Background information
- Born: Daniel Palmer 14 August 1978 (age 47) Sheffield, South Yorkshire, England
- Genres: Hardcore punk; punk rock; heavy metal; alternative rock; pop punk; thrash metal; rapcore;
- Occupation: Guitarist
- Instrument: Guitar
- Years active: 1996–present
- Labels: MFZB Records, Viking Funeral Records
- Member of: Death by Stereo, Zebrahead
- Formerly of: Eyelid
- Website: Deathbystereo.com Zebrahead.com

= Dan Palmer (guitarist) =

English guitarist (born 1978)

Daniel Palmer (born 14 August 1978) is an English guitarist. He was born in Sheffield, South Yorkshire, England, and now lives in Whittier, California, United States. He is the lead guitarist of the bands Death By Stereo (since Oct 1999) and Zebrahead (since 2013). Palmer is a longtime user of Fernandes Guitars.

== Biography ==
He was formerly the guitarist for a hardcore punk band called Eyelid, which was formed in North Hollywood, Los Angeles, California in 1994. He joined the band in 1996 but they broke up in 1999. In the same year, Keith Barney, who was the guitarist of a hardcore punk band, Death by Stereo, left the band, resulting in Dan taking over Keith's place as the lead guitarist.

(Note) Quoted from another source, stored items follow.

/-! ## §2 ROUTE LEVEL: crux r8 KS′ from crux r2 KPA′, the published inputs and the twin dichotomy -/

/-- **KS′ ⟸ KPA′ + PUB + DUAL + (Twin)** — crux r8 `LevelKolyvaginSystemsAdditive` of route `AdditiveKolyvaginRoad` from crux r2
`KolyvaginPrimitiveAdditive` (BY NAME), the route's displayed bundles `PublishedInputsAdditiveKoly` (for the odd bottom rank:
Gross–Zagier + Kolyvagin + Cassels–Tate, tree `odd_finrank_selQP_empty_of_published`) and `PublishedDualityInputsAdditiveKoly` (Poitou–Tate for
Selmer structures over `K`), and the TWIN DICHOTOMY for the mixed Selmer spaces at every ♯-type frame (Howard 2004 Lemma 2.5.3; displayed,
HYPOTHESIS). The kernel form of the crux-triage reading (α) «KS′ ≡ KPA′ modulo E-side bookkeeping» (TRIAGE-r1-1 v17 §1–§2): at each ♯
additive frame KPA′ supplies the seed and `nonempty_levelKolyvaginSystemP_of_seed_of_twin` the level system. With the tree's converse
`kolyvaginPrimitiveOfLevelSystemsAdditive_proof : PUB → DUAL → KS′ → BOT′ → KPA′` the two cruxes are one statement modulo PUB ∕ DUAL ∕ BOT′ ∕ (Twin).
CONDITIONAL; closes nothing (KPA′ is open). [cite: Howard2004HeegnerKolyvagin, Lemma 2.5.3] [cite: WZhang2014, §9] [cite: McCallumLMS1991, Cor. 3.2] -/
theorem levelKolyvaginSystemsAdditive_of_kolyvaginPrimitive_of_twin (hPUB : PublishedInputsAdditiveKoly)
    (hDual : PublishedDualityInputsAdditiveKoly)
    (hTwin : (∀ (W : WeierstrassCurve ℚ) [W.IsElliptic] [W.IsGloballyMinimal] [NeZero (W.conductorNorm ℤ)] (p : ℕ) [Fact p.Prime]
      (K : Type) [Field K] [NumberField K] (c : K ≃ₐ[ℚ] K) (ι : K →+* ℂ),
      5 ≤ p → W.HasSurjectiveModNGaloisRep p → IsImaginaryQuadratic K → NumberField.discr K < -4 → c ≠ 1 →
      Literature.NumberTheory.GaloisCohomology.poitouTate_selmerStructure_duality K →
      ∀ [Module (ZMod p) (Vp W K p)] (Mix : Finset {ℓ // Zhang2014.IsKolyvaginPrime (W.conductorNorm ℤ) W K p ℓ} → Finset (AdmQ W K p) → Bool → Submodule (ZMod p) (Vp W K p)),
      (∀ (m : Finset {ℓ // Zhang2014.IsKolyvaginPrime (W.conductorNorm ℤ) W K p ℓ}) (n : Finset (AdmQ W K p)) (μ : Bool) (x : Vp W K p),
        x ∈ Mix m n μ ↔ (conjAct W c ((p ^ 1 : ℕ) : ℤ) x = sgnP μ • x ∧
          (∀ w : InfinitePlace K, x ∈ selmerLocalKer (W.baseChange K) w.Completion ((p ^ 1 : ℕ) : ℤ)) ∧
          (∀ v : HeightOneSpectrum (𝓞 K), (∀ ℓ ∈ m, ((ℓ : ℕ) : 𝓞 K) ∉ v.asIdeal) → (∀ q ∈ n, ((q : ℕ) : 𝓞 K) ∉ v.asIdeal) →
            x ∈ selmerLocalKer (W.baseChange K) (v.adicCompletion K) ((p ^ 1 : ℕ) : ℤ)) ∧
          (∀ q ∈ n, ∀ v : HeightOneSpectrum (𝓞 K), ((q : ℕ) : 𝓞 K) ∈ v.asIdeal →
            x ∈ toricLocalKer (W.baseChange K) (v.adicCompletion K) ((p ^ 1 : ℕ) : ℤ)) ∧
          (∀ ℓ ∈ m, ∀ v : HeightOneSpectrum (𝓞 K), ((ℓ : ℕ) : 𝓞 K) ∈ v.asIdeal → x ∈ transverseLocalKerP W K p ι ℓ v))) →
      (∀ (m : Finset {ℓ // Zhang2014.IsKolyvaginPrime (W.conductorNorm ℤ) W K p ℓ}) (n : Finset (AdmQ W K p)) (μ : Bool), Module.Finite (ZMod p) (Mix m n μ)) →
      (∀ (m : Finset {ℓ // Zhang2014.IsKolyvaginPrime (W.conductorNorm ℤ) W K p ℓ}) (ℓ : {ℓ // Zhang2014.IsKolyvaginPrime (W.conductorNorm ℤ) W K p ℓ}) (n : Finset (AdmQ W K p)) (μ : Bool), ℓ ∉ m → n.Nonempty →
        (∃ x ∈ Mix m n μ, ¬ (∀ v : HeightOneSpectrum (𝓞 K), ((ℓ : ℕ) : 𝓞 K) ∈ v.asIdeal → x ∈ (W.baseChange K).torsionLocalKer (v.adicCompletion K) ((p ^ 1 : ℕ) : ℤ))) →
        (∀ y, y ∈ Mix (insert ℓ m) n μ ↔ (y ∈ Mix m n μ ∧ (∀ v : HeightOneSpectrum (𝓞 K), ((ℓ : ℕ) : 𝓞 K) ∈ v.asIdeal → y ∈ (W.baseChange K).torsionLocalKer (v.adicCompletion K) ((p ^ 1 : ℕ) : ℤ)))) ∧
          finrank (ZMod p) (Mix (insert ℓ m) n μ) + 1 = finrank (ZMod p) (Mix m n μ)) ∧
      (∀ (m : Finset {ℓ // Zhang2014.IsKolyvaginPrime (W.conductorNorm ℤ) W K p ℓ}) (ℓ : {ℓ // Zhang2014.IsKolyvaginPrime (W.conductorNorm ℤ) W K p ℓ}) (n : Finset (AdmQ W K p)) (μ : Bool), ℓ ∉ m → n.Nonempty →
        (∃ y ∈ Mix (insert ℓ m) n μ, ¬ (∀ v : HeightOneSpectrum (𝓞 K), ((ℓ : ℕ) : 𝓞 K) ∈ v.asIdeal → y ∈ (W.baseChange K).torsionLocalKer (v.adicCompletion K) ((p ^ 1 : ℕ) : ℤ))) →
        (∀ x, x ∈ Mix m n μ ↔ (x ∈ Mix (insert ℓ m) n μ ∧ (∀ v : HeightOneSpectrum (𝓞 K), ((ℓ : ℕ) : 𝓞 K) ∈ v.asIdeal → x ∈ (W.baseChange K).torsionLocalKer (v.adicCompletion K) ((p ^ 1 : ℕ) : ℤ)))) ∧
          finrank (ZMod p) (Mix m n μ) + 1 = finrank (ZMod p) (Mix (insert ℓ m) n μ)) ∧
      (∀ (m : Finset {ℓ // Zhang2014.IsKolyvaginPrime (W.conductorNorm ℤ) W K p ℓ}) (ℓ : {ℓ // Zhang2014.IsKolyvaginPrime (W.conductorNorm ℤ) W K p ℓ}) (n : Finset (AdmQ W K p)) (μ : Bool), ℓ ∉ m → n.Nonempty →
        (∃ x ∈ Mix m n μ, ¬ (∀ v : HeightOneSpectrum (𝓞 K), ((ℓ : ℕ) : 𝓞 K) ∈ v.asIdeal → x ∈ (W.baseChange K).torsionLocalKer (v.adicCompletion K) ((p ^ 1 : ℕ) : ℤ))) ∨ (∃ y ∈ Mix (insert ℓ m) n μ, ¬ (∀ v : HeightOneSpectrum (𝓞 K), ((ℓ : ℕ) : 𝓞 K) ∈ v.asIdeal → y ∈ (W.baseChange K).torsionLocalKer (v.adicCompletion K) ((p ^ 1 : ℕ) : ℤ))))))
    (hKPA : KolyvaginPrimitiveAdditive) : LevelKolyvaginSystemsAdditive := by
  intro W _ _ _ p _ K _ _ Dt β ι hp5 hadd hs hsp htwo htam hr hK hodd hlt hH hL hβ hc c hc1 _
  -- the seed: KPA′ at the frame, re-indexed by a finite set of Kolyvagin primes
  obtain ⟨n, d, hsupp, hd⟩ := hKPA W p K Dt β ι hp5 hadd hs hsp htwo htam hr hK hodd hlt hH hL hβ hc
  obtain ⟨m, hm⟩ := exists_finset_prod_eq_of_kolSupp hsupp
  have seed : ∃ (m : Finset {ℓ // Zhang2014.IsKolyvaginPrime (W.conductorNorm ℤ) W K p ℓ}) (d : KolyvaginHeegnerData Dt β ι (∏ ℓ ∈ m, (ℓ : ℕ))),
      d.kolyvaginClass (Fact.out : p.Prime) 1 ≠ 0 := ⟨m, by rw [hm]; exact ⟨d, hd⟩⟩
  -- the mixed spaces and the twin dichotomy for them
  obtain ⟨Mix, hMix, hfin⟩ := exists_mixedSpaces W K p c ι
  obtain ⟨hDrop, hRise, hJump⟩ := hTwin W p K c ι hp5 hs hK hlt hc1 (hDual.2 K) Mix hMix hfin
  exact nonempty_levelKolyvaginSystemP_of_seed_of_twin W K p c ι Dt β hK hp5 hs hc1 hH hβ (hDual.2 K)
    (odd_finrank_selQP_empty_of_published W K p c Dt β ι hPUB hDual hp5 hadd hs hsp htwo htam hr hK hodd hH hL hβ hc)
    Mix hMix hfin hDrop hRise hJump seed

In 2013, a punk rock band Zebrahead offered him to join them as the lead guitarist after Greg Bergdorf left the band and he accepted it. He has been using Fernandes guitars for a long time.

He majored classic guitar at university; he has publicly mentioned that he is a big fan of Van Halen, and that those two elements (classic guitar and Van Halen) affected his sound when working at studio for Walk The Plank. The producer of Walk The Plank, Paul Miner, who was formerly a recording engineer of Eyelid and a bassist of Death By Stereo, has been a friend of Dan's for a very long time since then.

== Personal life ==
Palmer's hobbies include grooming his mustache, which he has maintained for over 6 years. He reportedly rises each morning to trim, shampoo and condition it.